Roy Harrison

Personal information
- Born: 30 August 1939 (age 86) Lurgan, Northern Ireland
- Batting: Right-handed
- Bowling: Right-arm medium
- Relations: Garfield Harrison (brother); Deryck Harrison (brother); Jim Harrison (brother); Jonathan Bushe (nephew); Eddie Bushe (brother-in-law);

Domestic team information
- 1968: Ireland

Career statistics
| Competition | First-class |
| Matches | 1 |
| Runs scored | 16 |
| Batting average | 8.00 |
| 100s/50s | 0/0 |
| Top score | 12 |
| Catches/stumpings | 2/– |
- Source: Cricinfo, 30 December 2021

= Roy Harrison (cricketer) =

Irish cricketer

Roy Harrison (born 30 August 1939) is an Irish former cricketer. A right-handed batsman and right-arm medium pace bowler, he played three times for the Ireland cricket team between 1967 and 1968 including one first-class match.

==Playing career==

Harrison made his debut for Ireland against Worcestershire in Dublin in June 1967. It was very much an inauspicious debut, as he was dismissed for a duck in both innings. He returned to the Irish side in August the following year, scoring 43 against the Combined Services, his highest score for Ireland. He then played his final match for Ireland against Scotland, which was his only first-class match.

==Statistics==

In his three matches for Ireland, he scored 59 runs at an average of 11.80.

==Post-playing career==

Harrison has served as president of the Irish Cricket Union since 2006.

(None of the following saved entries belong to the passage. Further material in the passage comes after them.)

import Summits.ResolutionOfSingularities.ResolutionOfSingularities.Theorems.FrobeniusClosingPatchingRelPerfectDepthWeightTwoBState
import Summits.ResolutionOfSingularities.ResolutionOfSingularities.Theorems.FrobeniusClosingPatchingRelPerfectDepthHostRegularTransport
import HarnessLib

/-!
# Crux `PatchingRelPerfect` (stmt-ResolutionOfSingularities-16161), chain W5.2 — F5c / TargetsF5c T5-E^nr «W₂B WITHOUT REDUCEDNESS»:
# the transport state `StateNr` = res-D-pv-054's `WeightTwoB.StateIn` WITHOUT the clause `hostRad`

[OURS · L1 W5.2 · TargetsF5c T5-E^nr (res-L1-w52-plan-1 STEER 4 2026-08-27T11:07:07Z; owner res-D-pv-052 AS res-L1-w52-stub-7).]
Fact-free; NOT statements of the manuscript under review (Hironaka 2017); AI-written, weaker than expert review.

DESIGN «(J#) carries the invariant» (owner's cut 11:17:08Z). In res-D-pv-054's T5-E transport (`…DepthWeightTwoB*`, target
`WeightTwoBoundaryJR₃` with `IsReduced 𝔟.subscheme`) the reduced-host clause `StateIn.hostRad : D = vanishingIdeal D.support`
is CONSUMED at exactly two places — the permissibility clause of `CentreIn.transport` and `StateIn.endClauses` — while every
step datum (`m := ord_η D`, `D ≤ 𝓘(Z)^m`, `hostCartier'`, `support_host'`, `fac'`, `free'`, `joint'`, the deficient-point host
lemma `exists_regular_host_generator`) is reducedness-free as landed.  Moreover the pointwise JOINT invariant (J#) «at every host
point on an N-charged member, `D :: charged` is snc» FORCES the host stalk there to be a regular parameter (`exponent one`), which
is plan-1's invariant «components of exponent ≥ 2 never meet N-charged members».  Hence the state of T5-E^nr is `StateIn` minus
`hostRad`, verbatim otherwise; the centre data `WeightTwoB.CentreIn` and the single-piece datum `WeightTwoB.PieceIn` are REUSED
by name (they never mentioned reducedness: `CentreIn.perm` / `PieceIn.perm` speak of `vanishingIdeal D.support`, the reduced
zero-scheme of the host, which is what CJS's `hperm` delivers).

This module: `StateNr` + its `PieceIn` assembly + `StateIn.toNr` + the initial state
`StateNr.init` for ANY non-zero locally principal `𝔟` (no `IsReduced`) + `StateNr.host_stalk_eq_span_of_joint` (at an N-charged
host point the host stalk is generated by a regular parameter — the exponent-one consequence of (J#)).

## References
* E. Bierstone, D. Grigoriev, P. Milman, J. Włodarczyk, arXiv:1206.3090, Def. 3.1.3, §4 Step 2. [BierstoneGrigorievMilmanWlodarczyk2011]
* V. Cossart, U. Jannsen, S. Saito, LNM 2270 (2020), Thm. 1.4, Def. 3.1, Def. 4.1, (6.2). [CossartJannsenSaito2020]
* J. Kollár, *Lectures on Resolution of Singularities* (2007), 3.30.2, (3.111) Step 1. [Kollar2007]
-/

-- `Summit.<Summit>.<Sub>.Theorems` with `Sub = Summit` (single-conjunct summit, D-0017)
set_option linter.dupNamespace false

noncomputable section

open CategoryTheory CategoryTheory.Limits AlgebraicGeometry TopologicalSpace IsLocalRing
open Literature.AlgebraicGeometry.Resolution Scheme.IdealSheafData

namespace Summit.ResolutionOfSingularities.ResolutionOfSingularities.Theorems

universe u

namespace WeightTwoB

open DepthSNC

variable {W : Scheme.{u}}

/-- [OURS · L1 W5.2] **The transport state of T5-E^nr** on the current (regular) scheme: `WeightTwoB.StateIn` without the
reduced-host clause `hostRad` (see the module docstring). [cite: BierstoneGrigorievMilmanWlodarczyk2011, Def. 3.1.3]
[cite: Kollar2007, 3.30.2] -/
structure StateNr [IsLocallyNoetherian W] (𝔟 D : W.IdealSheafData) (ℬ 𝒟 : List (W.IdealSheafData × ℕ)) : Prop where
  /-- the ambient scheme is regular -/
  regW : Scheme.IsRegular W
  /-- the factorisation host · boundary monomial -/
  fac : 𝔟 = D * monomialIdeal ℬ
  /-- the host is an effective Cartier divisor (NOT necessarily reduced) -/
  hostCartier : IsEffectiveCartier D
  /-- the boundary sheaves have simple normal crossings -/
  sncB : HasSNC (boundaryOf ℬ)
  /-- the boundary sheaves have irreducible supports -/
  irred : ∀ p ∈ ℬ, IsIrreducible (p.1.support : Set W)
  /-- no boundary sheaf has its support inside the host (the host has no boundary component) -/
  free : ∀ p ∈ ℬ, ¬ ((p.1.support : Set W) ⊆ D.support)
  /-- the N-exponent list lives on boundary sheaves -/
  sub𝒟 : ∀ p ∈ 𝒟, p.1 ∈ boundaryOf ℬ
  /-- (J#): at host points on an N-charged member, host and charged members are snc -/
  joint : ∀ x ∈ D.support, (∃ p ∈ 𝒟, 0 < p.2 ∧ x ∈ p.1.support) → SNCWithAt (D :: charged ℬ 𝒟) ⊤ x

/-- Forgetting reducedness: res-D-pv-054's reduced state is a state of T5-E^nr. [folklore] -/
theorem StateIn.toNr [IsLocallyNoetherian W] {𝔟 D : W.IdealSheafData} {ℬ 𝒟 : List (W.IdealSheafData × ℕ)}
    (S : StateIn 𝔟 D ℬ 𝒟) : StateNr 𝔟 D ℬ 𝒟 where
  regW := S.regW
  fac := S.fac
  hostCartier := S.hostCartier
  sncB := S.sncB
  irred := S.irred
  free := S.free
  sub𝒟 := S.sub𝒟
  joint := S.joint

namespace StateNr

variable [IsLocallyNoetherian W] {𝔟 D : W.IdealSheafData} {ℬ 𝒟 : List (W.IdealSheafData × ℕ)} (S : StateNr 𝔟 D ℬ 𝒟)
include S

/-- **State + centre data + generic point = the single-piece datum** of `…DepthWeightTwoBPieceStep` (reducedness-free).
[folklore] -/
theorem pieceIn {Z : Closeds W} (Γ : CentreIn D ℬ Z) {η : W} (hη : IsGenericPoint η (Z : Set W)) :
    PieceIn 𝔟 D ℬ 𝒟 Z η where
  regW := S.regW
  fac := S.fac
  hostCartier := S.hostCartier
  sncB := S.sncB
  sub𝒟 := S.sub𝒟
  joint := S.joint
  gen := hη
  regZ := Γ.regZ
  subZ := Γ.subZ
  sncZ := Γ.sncZ
  perm := fun _ => Γ.perm

/-- **(J#) forces exponent one**: at a host point lying on an N-charged member, the host stalk is generated by ONE member of a
regular system of parameters — in particular by an element outside `𝔪²`; a component of the host passing through such a point
has multiplicity one in `D` (plan-1's invariant «components of exponent `≥ 2` never meet N-charged members», STEER 4 (3)).
[cite: Kollar2007, 3.104 Step 2.1] -/
theorem host_stalk_eq_span_of_joint {x : W} (hx : x ∈ D.support) (hN : ∃ p ∈ 𝒟, 0 < p.2 ∧ x ∈ p.1.support) :
    ∃ h : W.presheaf.stalk x, stalkIdeal D x = Ideal.span {h} ∧ h ∈ maximalIdeal (W.presheaf.stalk x) ∧
      h ∉ maximalIdeal (W.presheaf.stalk x) ^ 2 :=
  exists_generator_not_mem_sq_of_sncWithAt (S.joint x hx hN) (List.mem_cons_self) hx

end StateNr

/-! ## The initial state (no reducedness) -/

/-- **The initial state** `(𝔟, D = 𝔟, [], [])` for ANY non-zero locally principal `𝔟` on a regular scheme — T5-E^nr drops
`IsReduced 𝔟.subscheme`. [cite: CossartJannsenSaito2020, Thm. 1.4] -/
theorem StateNr.init [IsIntegral W] [IsLocallyNoetherian W] (hW : Scheme.IsRegular W) {𝔟 : W.IdealSheafData} (h𝔟 : 𝔟 ≠ ⊥)
    (hlp : IsLocallyPrincipal 𝔟) : StateNr 𝔟 𝔟 [] [] where
  regW := hW
  fac := by rw [monomialIdeal_nil, Scheme.IdealSheafData.mul_top]
  hostCartier := hlp.isEffectiveCartier_of_ne_bot h𝔟
  sncB := by
    simpa [boundaryOf] using hasSNCWith_nil_of_isRegular hW (isRegular_subscheme_top (X := W))
  irred := fun p hp => by simp at hp
  free := fun p hp => by simp at hp
  sub𝒟 := fun p hp => by simp at hp
  joint := fun x _ h => by obtain ⟨p, hp, -⟩ := h; simp at hp

end WeightTwoB

end Summit.ResolutionOfSingularities.ResolutionOfSingularities.Theorems

end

He was appointed Member of the Order of the British Empire (MBE) in the 2016 New Year Honours for voluntary service to cricket in Northern Ireland.

==Family==

Harrison came from a cricketing family. Three of his brothers, Deryck, Garfield and Jim, all played for Ireland, as did his brother-in-law Eddie Bushe and his nephew Jonathan Bushe.